From the entries below, copy out every line with "section" in it.

========

import Summits.FinalStateConjecture.FinalStateConjecture.Theorems.KerrShieldedDataExist.Negative.SliceClause
import Literature.Geometry.Lorentzian.KerrStarCoord
import HarnessLib

/-!
# `KerrShieldedDataExist`, line `plug-the-second-sheet` (skeleton v4 "KerrCap") — stub `stub_capImmersion`, I:
# the conormal `ϱ′ dt* − τ′ dr` of the cap map in the ingoing Kerr–Schild chart

Support file (`--supports stmt-FinalStateConjecture-10055`; everything proved, no definitions, no named facts)
for the registered stub `stub_capImmersion` of `Cruxes/KerrShieldedDataExist/Lines/plug_the_second_sheet.lean`.
The cap map `Ψ(u) = (τ(s), X u)`, `s = ‖u‖`, has Kerr–Schild radius `r(X u) = ϱ(s)`, so its conormal at
`Ψ(u)` is the covector `n = p dt* − q dr`, `p = ϱ′(s) ≥ 0`, `q = τ′(s) ≥ 0`, `dr = Kerr.radiusGrad` the spatial
gradient of the Kerr–Schild radius. This file is the POINT ALGEBRA of such a covector at a point
`x = (t, y)` of the chart with `r = r(0, y) > 0`, `Σ = Kerr.blSigma a y`, `H = Mr/Σ`, for a linear functional
`n` given by the equation `n w = p w⁰ − q dr(w⃗)` (hypothesis-with-equation; no definition is introduced):

* `capConormal_nullVector`: `n(ℓ♯) = −(p + q)` (`(ℓ♯)⁰ = −1`, `dr(ℓ⃗) = 1`, `Kerr.radiusGrad_nullSpatial`);
* `capConormal_etaSharp`: `η⁻¹(n, n) = −p² + q² (r² + a²)/Σ` (`|∇r|² = (r² + a²)/Σ`, `Kerr.inner_radiusGradVec_self`);
* `capConormal_coSharp`: **`g⁻¹(n, n) = (−Σ p² + q²(r² + a²) − 2Mr(p + q)²)/Σ`** (`g⁻¹ = η⁻¹ − 2H ℓ♯ ⊗ ℓ♯`,
  `Kerr.coSharp`), the quantity whose sign decides spacelikeness (`= −(1 + 2H)p² − 4Hpq + (Δ/Σ)q²`);
* `capConormal_timeVector`: `n(V) = p + 2H(p + q)` for `V = Kerr.timeVector = ∂_{t*} − 2Hℓ♯`;
* `capConormal_timeVector_pos`: `n(V) > 0` for `p ≥ 0`, `p + q > 0`, `M > 0`;
* `coSharp_capConormal_eq`: the raw normal in closed form, `g♯n = (−p, −q ∇r) + 2H(p + q) ℓ♯` (`η♯n = (−p, −q∇r)`,
  `n(ℓ♯) = −(p + q)`), used for its smoothness; `bilin_coSharp_capConormal(_self)`,
  `bilin_timeVector_coSharp_capConormal`: the same identities read through `g(g♯n, ·) = n` (`Kerr.bilin_coSharp`);
* the two sign certificates of the numerator `F = −Σp² + q²(r² + a²) − 2Mr(p + q)²`:
  `capConormalNum_neg_of_delta_neg` (black-hole region `Δ(r) < 0`: all three terms of
  `F = −(Σ + 2Mr)p² + Δ q² − 4Mr pq` are `≤ 0`, one `< 0`) and `capConormalNum_neg_of_slope` (graph zone
  `q = T′p`: `F = p²(−Σ + T′²(r²+a²) − 2Mr(1+T′)²) ≤ p² · conormalForm M a r 0 T′ < 0`, the landed certificate
  `Negative.conormalForm_bentSlope_neg`);
* `contDiffAt_radiusGradVec`: `∇r = (r² y + a² z e_z)/(rΣ)` is `C^∞` where `r > 0`.

References: Kerr–Schild 1965, §2 (`g⁻¹ = η⁻¹ − 2Hℓ♯⊗ℓ♯`); Visser arXiv:0706.0622, (32)–(35);
Dafermos–Rodnianski arXiv:0811.0354, §5.1; O'Neill 1983, Ch. 5, Lemma 5.26.
-/

-- the doubled `FinalStateConjecture` path component is the summit/problem naming scheme, not a mistake
set_option linter.dupNamespace false

noncomputable section

open Real Set Filter
open scoped Manifold ContDiff Topology InnerProductSpace
open Literature.Geometry.Lorentzian

namespace Summit.FinalStateConjecture.FinalStateConjecture.Theorems.SwallowTheDatum

namespace KerrCap

open Summit.FinalStateConjecture.FinalStateConjecture.Theorems.KerrShieldedDataExist

/-! ### The covector `n = p dt* − q dr` at a point `(t, y)` with `r(0, y) > 0` -/

section Conormal

variable {M a t p q : ℝ} {y : E3} {n : E4 →ₗ[ℝ] ℝ}

/-- **`n(ℓ♯) = −(p + q)`** for `n = p dt* − q dr` (`(ℓ♯)⁰ = −1`, `dr(ℓ⃗) = 1`). [cite: arXiv07060622, (34)–(35)] -/
theorem capConormal_nullVector (hn : ∀ w, n w = p * w 0 - q * Kerr.radiusGrad a y (E4.spatial w))
    (hr : 0 < Kerr.radius a (E4.ofTimeSpace 0 y)) :
    n (Kerr.nullVector a (E4.ofTimeSpace t y)) = -(p + q) := by
  have h1 : E4.spatial (Kerr.nullVector a (E4.ofTimeSpace t y)) = Kerr.nullSpatial a (E4.ofTimeSpace t y) :=
    rfl
  rw [hn, Kerr.nullVector_apply_zero, h1, Kerr.radiusGrad_nullSpatial t hr]
  ring

/-- `n(∂_{t*}) = p`. [folklore] -/
theorem capConormal_basisVector_zero (hn : ∀ w, n w = p * w 0 - q * Kerr.radiusGrad a y (E4.spatial w)) :
    n (E4.basisVector 0) = p := by
  rw [hn, E4.spatial_basisVector_zero, map_zero]
  simp

/-- `n(∂_{i+1}) = −q (∇r)_i`. [folklore] -/
theorem capConormal_basisVector_succ (hn : ∀ w, n w = p * w 0 - q * Kerr.radiusGrad a y (E4.spatial w))
    (i : Fin 3) : n (E4.basisVector i.succ) = -(q * Kerr.radiusGradVec a y i) := by
  rw [hn, E4.spatial_basisVector_succ, Kerr.radiusGrad_single]
  simp [Fin.succ_ne_zero]

/-- **`η⁻¹(n, n) = −p² + q² (r² + a²)/Σ`** (`|∇r|² = (r² + a²)/Σ`). [cite: arXiv07060622, (35)] -/
theorem capConormal_etaSharp (hn : ∀ w, n w = p * w 0 - q * Kerr.radiusGrad a y (E4.spatial w))
    (hr : 0 < Kerr.radius a (E4.ofTimeSpace 0 y)) :
    n (Kerr.etaSharp n) =
      -p ^ 2 + q ^ 2 * ((Kerr.radius a (E4.ofTimeSpace 0 y) ^ 2 + a ^ 2) / Kerr.blSigma a y) := by
  rw [Kerr.apply_etaSharp, ← Kerr.inner_radiusGradVec_self hr, real_inner_self_eq_norm_sq, E3.norm_sq,
    capConormal_basisVector_zero hn, show (1 : Fin 4) = Fin.succ 0 from rfl,
    show (2 : Fin 4) = Fin.succ 1 from rfl, show (3 : Fin 4) = Fin.succ 2 from rfl,
    capConormal_basisVector_succ hn, capConormal_basisVector_succ hn, capConormal_basisVector_succ hn]
  ring

/-- **`g⁻¹(n, n) = (−Σp² + q²(r² + a²) − 2Mr(p + q)²)/Σ`** for `n = p dt* − q dr`, from
`g⁻¹ = η⁻¹ − 2H ℓ♯ ⊗ ℓ♯` (`Kerr.coSharp`), `H = Mr/Σ`, `n(ℓ♯) = −(p + q)`. Equivalently
`g⁻¹(n,n) = −(1 + 2H)p² − 4Hpq + (Δ/Σ)q²` with `g⁻¹(dt*,dt*) = −1 − 2H`, `g⁻¹(dt*,dr) = 2H`, `g⁻¹(dr,dr) = Δ/Σ`.
[cite: KerrSchild1965, §2] [cite: arXiv07060622, (32)–(35)] -/
theorem capConormal_coSharp (hn : ∀ w, n w = p * w 0 - q * Kerr.radiusGrad a y (E4.spatial w))
    (hr : 0 < Kerr.radius a (E4.ofTimeSpace 0 y)) :
    n (Kerr.coSharp M a (E4.ofTimeSpace t y) n) =
      (-Kerr.blSigma a y * p ^ 2 + q ^ 2 * (Kerr.radius a (E4.ofTimeSpace 0 y) ^ 2 + a ^ 2) -
          2 * M * Kerr.radius a (E4.ofTimeSpace 0 y) * (p + q) ^ 2) / Kerr.blSigma a y := by
  have hS := Kerr.blSigma_pos hr
  rw [Kerr.coSharp, map_sub, map_smul, capConormal_etaSharp hn hr, capConormal_nullVector hn hr,
    Kerr.scalarH_ofTimeSpace_eq t hr, smul_eq_mul]
  field_simp

/-- **`n(V) = p + 2H(p + q)`** for the Kerr–Schild orienting field `V = ∂_{t*} − 2Hℓ♯`. [cite: arXiv08110354, §5.1] -/
theorem capConormal_timeVector (hn : ∀ w, n w = p * w 0 - q * Kerr.radiusGrad a y (E4.spatial w))
    (hr : 0 < Kerr.radius a (E4.ofTimeSpace 0 y)) :
    n (Kerr.timeVector M a (E4.ofTimeSpace t y)) =
      p + 2 * Kerr.scalarH M a (E4.ofTimeSpace t y) * (p + q) := by
  rw [Kerr.timeVector, map_sub, map_smul, capConormal_nullVector hn hr, capConormal_basisVector_zero hn,
    smul_eq_mul]
  ring

/-- `η♯n = (−p, −q∇r)` for `n = p dt* − q dr` (`η♯n = (−n₀, n₁, n₂, n₃)`). [folklore] -/
theorem etaSharp_capConormal_eq (hn : ∀ w, n w = p * w 0 - q * Kerr.radiusGrad a y (E4.spatial w)) :
    Kerr.etaSharp n = E4.ofTimeSpace (-p) (-(q • Kerr.radiusGradVec a y)) := by
  ext μ
  refine Fin.cases ?_ (fun i ↦ ?_) μ
  · rw [Kerr.etaSharp_apply_zero, capConormal_basisVector_zero hn, E4.ofTimeSpace_apply_zero]
  · rw [E4.ofTimeSpace_apply_succ, PiLp.neg_apply, PiLp.smul_apply, smul_eq_mul,
      ← capConormal_basisVector_succ hn i]
    fin_cases i
    · exact Kerr.etaSharp_apply_one n
    · exact Kerr.etaSharp_apply_two n
    · exact Kerr.etaSharp_apply_three n

/-- **The raw normal in closed form**: `g♯n = (−p, −q∇r) + 2H(p + q) ℓ♯` for `n = p dt* − q dr`
(`g♯ = η♯ − 2H ℓ♯ ⊗ ℓ♯`, `n(ℓ♯) = −(p + q)`). [cite: KerrSchild1965, §2] -/
theorem coSharp_capConormal_eq (hn : ∀ w, n w = p * w 0 - q * Kerr.radiusGrad a y (E4.spatial w))
    (hr : 0 < Kerr.radius a (E4.ofTimeSpace 0 y)) :
    Kerr.coSharp M a (E4.ofTimeSpace t y) n =
      E4.ofTimeSpace (-p) (-(q • Kerr.radiusGradVec a y)) +
        (2 * Kerr.scalarH M a (E4.ofTimeSpace t y) * (p + q)) • Kerr.nullVector a (E4.ofTimeSpace t y) := by
  rw [Kerr.coSharp, etaSharp_capConormal_eq hn, capConormal_nullVector hn hr,
    show 2 * Kerr.scalarH M a (E4.ofTimeSpace t y) * -(p + q) =
      -(2 * Kerr.scalarH M a (E4.ofTimeSpace t y) * (p + q)) by ring, neg_smul, sub_neg_eq_add]

/-- `g(g♯n, w) = n(w)` at a point of the chart (`Kerr.bilin_coSharp`). [cite: KerrSchild1965, §2] -/
theorem bilin_coSharp_capConormal (hr : 0 < Kerr.radius a (E4.ofTimeSpace 0 y)) (w : E4) :
    Kerr.bilin M a (E4.ofTimeSpace t y) (Kerr.coSharp M a (E4.ofTimeSpace t y) n) w = n w :=
  Kerr.bilin_coSharp M a (by rwa [Kerr.radius_ofTimeSpace]) n w

/-- **`g(g♯n, g♯n) = g⁻¹(n, n) = (−Σp² + q²(r² + a²) − 2Mr(p + q)²)/Σ`.** [cite: KerrSchild1965, §2] -/
theorem bilin_coSharp_capConormal_self (hn : ∀ w, n w = p * w 0 - q * Kerr.radiusGrad a y (E4.spatial w))
    (hr : 0 < Kerr.radius a (E4.ofTimeSpace 0 y)) :
    Kerr.bilin M a (E4.ofTimeSpace t y) (Kerr.coSharp M a (E4.ofTimeSpace t y) n)
        (Kerr.coSharp M a (E4.ofTimeSpace t y) n) =
      (-Kerr.blSigma a y * p ^ 2 + q ^ 2 * (Kerr.radius a (E4.ofTimeSpace 0 y) ^ 2 + a ^ 2) -
          2 * M * Kerr.radius a (E4.ofTimeSpace 0 y) * (p + q) ^ 2) / Kerr.blSigma a y := by
  rw [bilin_coSharp_capConormal hr, capConormal_coSharp hn hr]

/-- **`g(V, g♯n) = n(V) = p + 2H(p + q)`.** [cite: arXiv08110354, §5.1] -/
theorem bilin_timeVector_coSharp_capConormal
    (hn : ∀ w, n w = p * w 0 - q * Kerr.radiusGrad a y (E4.spatial w))
    (hr : 0 < Kerr.radius a (E4.ofTimeSpace 0 y)) :
    Kerr.bilin M a (E4.ofTimeSpace t y) (Kerr.timeVector M a (E4.ofTimeSpace t y))
        (Kerr.coSharp M a (E4.ofTimeSpace t y) n) =
      p + 2 * Kerr.scalarH M a (E4.ofTimeSpace t y) * (p + q) := by
  rw [Kerr.bilin_symm, bilin_coSharp_capConormal hr, capConormal_timeVector hn hr]

/-- `n(V) > 0` as soon as `p ≥ 0`, `p + q > 0`, `M > 0` (`H = Mr/Σ > 0`): the raw normal `g♯n` has
`g(V, g♯n) > 0`, so `−g♯n` lies in the future cone of `V`. [cite: arXiv08110354, §5.1] -/
theorem capConormal_timeVector_pos (hn : ∀ w, n w = p * w 0 - q * Kerr.radiusGrad a y (E4.spatial w))
    (hr : 0 < Kerr.radius a (E4.ofTimeSpace 0 y)) (hM : 0 < M) (hp : 0 ≤ p) (hpq : 0 < p + q) :
    0 < n (Kerr.timeVector M a (E4.ofTimeSpace t y)) := by
  have hS := Kerr.blSigma_pos hr
  have hH : 0 < Kerr.scalarH M a (E4.ofTimeSpace t y) := by
    rw [Kerr.scalarH_ofTimeSpace_eq t hr]
    positivity
  rw [capConormal_timeVector hn hr]
  positivity

end Conormal

/-! ### The sign of `Σ g⁻¹(n, n) = −Σp² + q²(r² + a²) − 2Mr(p + q)²` -/

section Sign

/-- **Black-hole zone.** If `Δ(r) = r² − 2Mr + a² < 0` (i.e. `r₋ < r < r₊`), `p, q ≥ 0` not both `0`,
`Σ > 0`, `M ≥ 0`, `r > 0`, then `−Σp² + q²(r² + a²) − 2Mr(p + q)² = −(Σ + 2Mr)p² + Δq² − 4Mr·pq < 0`:
every causal direction is allowed for the slope there (`dt*` and `dr` are both spacelike-conormals inside
the hole). [cite: arXiv08110354, §5.1] -/
theorem capConormalNum_neg_of_delta_neg {M a r S p q : ℝ} (hM : 0 ≤ M) (hr : 0 < r) (hS : 0 < S)
    (hp : 0 ≤ p) (hq : 0 ≤ q) (hpq : 0 < p + q) (hΔ : r ^ 2 - 2 * M * r + a ^ 2 < 0) :
    -S * p ^ 2 + q ^ 2 * (r ^ 2 + a ^ 2) - 2 * M * r * (p + q) ^ 2 < 0 := by
  have key : -S * p ^ 2 + q ^ 2 * (r ^ 2 + a ^ 2) - 2 * M * r * (p + q) ^ 2 =
      -(S + 2 * M * r) * p ^ 2 + (r ^ 2 - 2 * M * r + a ^ 2) * q ^ 2 - 4 * M * r * (p * q) := by ring
  rw [key]
  have h3 : 0 ≤ 4 * M * r * (p * q) := by positivity
  rcases hp.eq_or_lt with hp0 | hp0
  · subst hp0
    have hq0 : 0 < q := by simpa using hpq
    have h2 : (r ^ 2 - 2 * M * r + a ^ 2) * q ^ 2 < 0 := mul_neg_of_neg_of_pos hΔ (by positivity)
    nlinarith
  · have h1 : -(S + 2 * M * r) * p ^ 2 < 0 := by
      have : 0 < (S + 2 * M * r) * p ^ 2 := by positivity
      linarith
    have h2 : (r ^ 2 - 2 * M * r + a ^ 2) * q ^ 2 ≤ 0 := mul_nonpos_of_nonpos_of_nonneg hΔ.le (sq_nonneg q)
    linarith

open Summit.FinalStateConjecture.FinalStateConjecture.Theorems.KerrShieldedDataExist in
/-- **Graph zone.** If `q = T′p` with `T′ = Negative.bentSlope M a r` the slope of the crux's bent height,
`p > 0`, `r² ≤ Σ`, then `−Σp² + q²(r² + a²) − 2Mr(p + q)² = p²(−Σ + T′²(r² + a²) − 2Mr(1 + T′)²)
≤ p² · conormalForm M a r 0 T′ < 0` (the landed certificate `Negative.conormalForm_bentSlope_neg`). [cite: arXiv08110354, §5.1] -/
theorem capConormalNum_neg_of_slope {M a r S p q : ℝ} (h : |a| < M) (hr : 0 < r) (hSr : r ^ 2 ≤ S)
    (hp : 0 < p) (hq : q = Negative.bentSlope M a r * p) :
    -S * p ^ 2 + q ^ 2 * (r ^ 2 + a ^ 2) - 2 * M * r * (p + q) ^ 2 < 0 := by
  have hneg := Negative.conormalForm_bentSlope_neg h hr 0
  unfold Negative.conormalForm at hneg
  set T := Negative.bentSlope M a r with hT
  have key : -S * p ^ 2 + q ^ 2 * (r ^ 2 + a ^ 2) - 2 * M * r * (p + q) ^ 2 =
      p ^ 2 * (-(r ^ 2 + a ^ 2 * 0 ^ 2) + T ^ 2 * (r ^ 2 + a ^ 2) - 2 * M * r * (1 + T) ^ 2) -
        p ^ 2 * (S - r ^ 2) := by
    rw [hq]; ring
  rw [key]
  have hp2 : 0 < p ^ 2 := by positivity
  nlinarith [mul_neg_of_pos_of_neg hp2 hneg, mul_nonneg hp2.le (sub_nonneg.2 hSr)]

end Sign

/-! ### Smoothness of the spatial gradient `∇r` -/

/-- **`∇r = (r² y + a² z e_z)/(rΣ)` is `C^n` (every `n`) wherever `r(0, y) > 0`** (`r` is `C^n` there,
`Kerr.contDiffAt_radius_slice`; `Σ = 2r² − ‖y‖² + a² > 0`). [cite: arXiv07060622, (35)] -/
theorem contDiffAt_radiusGradVec {a : ℝ} {y : E3} (hr : 0 < Kerr.radius a (E4.ofTimeSpace 0 y))
    {n : WithTop ℕ∞} : ContDiffAt ℝ n (Kerr.radiusGradVec a) y := by
  have hrad : ContDiffAt ℝ n (fun y : E3 ↦ Kerr.radius a (E4.ofTimeSpace 0 y)) y :=
    Kerr.contDiffAt_radius_slice hr
  have hSig : ContDiffAt ℝ n (Kerr.blSigma a) y := by
    have : Kerr.blSigma a = fun y : E3 ↦ 2 * Kerr.radius a (E4.ofTimeSpace 0 y) ^ 2 - ‖y‖ ^ 2 + a ^ 2 := rfl
    rw [this]
    exact ((contDiffAt_const.mul (hrad.pow 2)).sub (contDiff_norm_sq ℝ).contDiffAt).add contDiffAt_const
  have h2 : ContDiffAt ℝ n (fun y : E3 ↦ y 2) y := contDiffAt_piLp_apply (𝕜 := ℝ) 2
  have hne : Kerr.radius a (E4.ofTimeSpace 0 y) * Kerr.blSigma a y ≠ 0 :=
    mul_ne_zero hr.ne' (Kerr.blSigma_pos hr).ne'
  have : Kerr.radiusGradVec a = fun y : E3 ↦ (Kerr.radius a (E4.ofTimeSpace 0 y) * Kerr.blSigma a y)⁻¹ •
      (Kerr.radius a (E4.ofTimeSpace 0 y) ^ 2 • y + (a ^ 2 * y 2) • EuclideanSpace.single 2 1) := rfl
  rw [this]
  exact ((hrad.mul hSig).inv hne).smul (((hrad.pow 2).smul contDiffAt_id).add
    ((contDiffAt_const.mul h2).smul contDiffAt_const))

end KerrCap

/-- **Registered export of this file** (sub-goal `cap_conormalSquare` of stub `stub_capImmersion`): the
`g⁻¹`-square of the cap conormal `p dt* − q dr`, `KerrCap.capConormal_coSharp`. [cite: KerrSchild1965, §2] -/
theorem cap_conormalSquare :
    ∀ {M a t p q : ℝ} {y : E3} {n : E4 →ₗ[ℝ] ℝ}, (∀ w, n w = p * w 0 - q * Kerr.radiusGrad a y (E4.spatial w)) → 0 < Kerr.radius a (E4.ofTimeSpace 0 y) → n (Kerr.coSharp M a (E4.ofTimeSpace t y) n) = (-Kerr.blSigma a y * p ^ 2 + q ^ 2 * (Kerr.radius a (E4.ofTimeSpace 0 y) ^ 2 + a ^ 2) - 2 * M * Kerr.radius a (E4.ofTimeSpace 0 y) * (p + q) ^ 2) / Kerr.blSigma a y :=
  fun hn hr ↦ KerrCap.capConormal_coSharp hn hr

end Summit.FinalStateConjecture.FinalStateConjecture.Theorems.SwallowTheDatum

end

========

> **SOLUTION FOR THIS EXERCISE**:
noncomputable section
section Conormal
section Sign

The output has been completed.